## Activity
The answer must consist of each line below that holds the word "replay", copied as it stands.

## Input data

*** Block opens ***

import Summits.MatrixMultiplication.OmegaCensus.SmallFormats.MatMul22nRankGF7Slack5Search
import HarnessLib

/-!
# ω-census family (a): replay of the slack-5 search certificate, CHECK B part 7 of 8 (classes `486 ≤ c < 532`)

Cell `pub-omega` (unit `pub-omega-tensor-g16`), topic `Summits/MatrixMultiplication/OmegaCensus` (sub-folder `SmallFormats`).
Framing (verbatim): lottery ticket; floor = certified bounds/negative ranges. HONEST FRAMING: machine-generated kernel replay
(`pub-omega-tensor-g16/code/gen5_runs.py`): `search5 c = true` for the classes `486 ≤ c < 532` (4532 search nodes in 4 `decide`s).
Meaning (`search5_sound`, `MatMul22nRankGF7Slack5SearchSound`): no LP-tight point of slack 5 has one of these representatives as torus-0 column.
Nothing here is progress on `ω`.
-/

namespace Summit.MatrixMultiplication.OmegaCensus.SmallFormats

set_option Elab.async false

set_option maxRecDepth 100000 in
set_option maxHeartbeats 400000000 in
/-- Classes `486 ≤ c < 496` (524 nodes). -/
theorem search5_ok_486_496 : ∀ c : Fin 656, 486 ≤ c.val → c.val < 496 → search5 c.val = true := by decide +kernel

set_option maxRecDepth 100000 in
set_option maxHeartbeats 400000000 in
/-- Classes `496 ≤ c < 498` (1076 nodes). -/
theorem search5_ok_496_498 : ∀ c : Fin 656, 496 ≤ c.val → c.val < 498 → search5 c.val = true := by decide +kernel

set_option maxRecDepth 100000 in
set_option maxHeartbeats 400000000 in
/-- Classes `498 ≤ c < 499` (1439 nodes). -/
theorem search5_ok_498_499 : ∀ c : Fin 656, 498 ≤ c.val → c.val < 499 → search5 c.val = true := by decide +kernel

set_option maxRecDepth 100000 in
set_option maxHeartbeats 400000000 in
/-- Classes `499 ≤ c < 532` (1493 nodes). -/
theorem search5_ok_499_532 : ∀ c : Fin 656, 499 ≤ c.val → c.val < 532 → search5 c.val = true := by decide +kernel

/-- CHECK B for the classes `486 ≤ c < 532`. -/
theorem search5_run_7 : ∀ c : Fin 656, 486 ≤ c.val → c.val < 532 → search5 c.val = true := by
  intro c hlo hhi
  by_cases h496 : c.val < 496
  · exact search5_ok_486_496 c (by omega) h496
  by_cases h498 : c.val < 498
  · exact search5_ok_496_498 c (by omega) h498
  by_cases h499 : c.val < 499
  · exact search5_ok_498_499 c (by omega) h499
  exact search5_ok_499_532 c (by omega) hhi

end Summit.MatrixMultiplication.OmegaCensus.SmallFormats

*** Block closes ***

## Result of the exercise
# ω-census family (a): replay of the slack-5 search certificate, CHECK B part 7 of 8 (classes `486 ≤ c < 532`)
Framing (verbatim): lottery ticket; floor = certified bounds/negative ranges. HONEST FRAMING: machine-generated kernel replay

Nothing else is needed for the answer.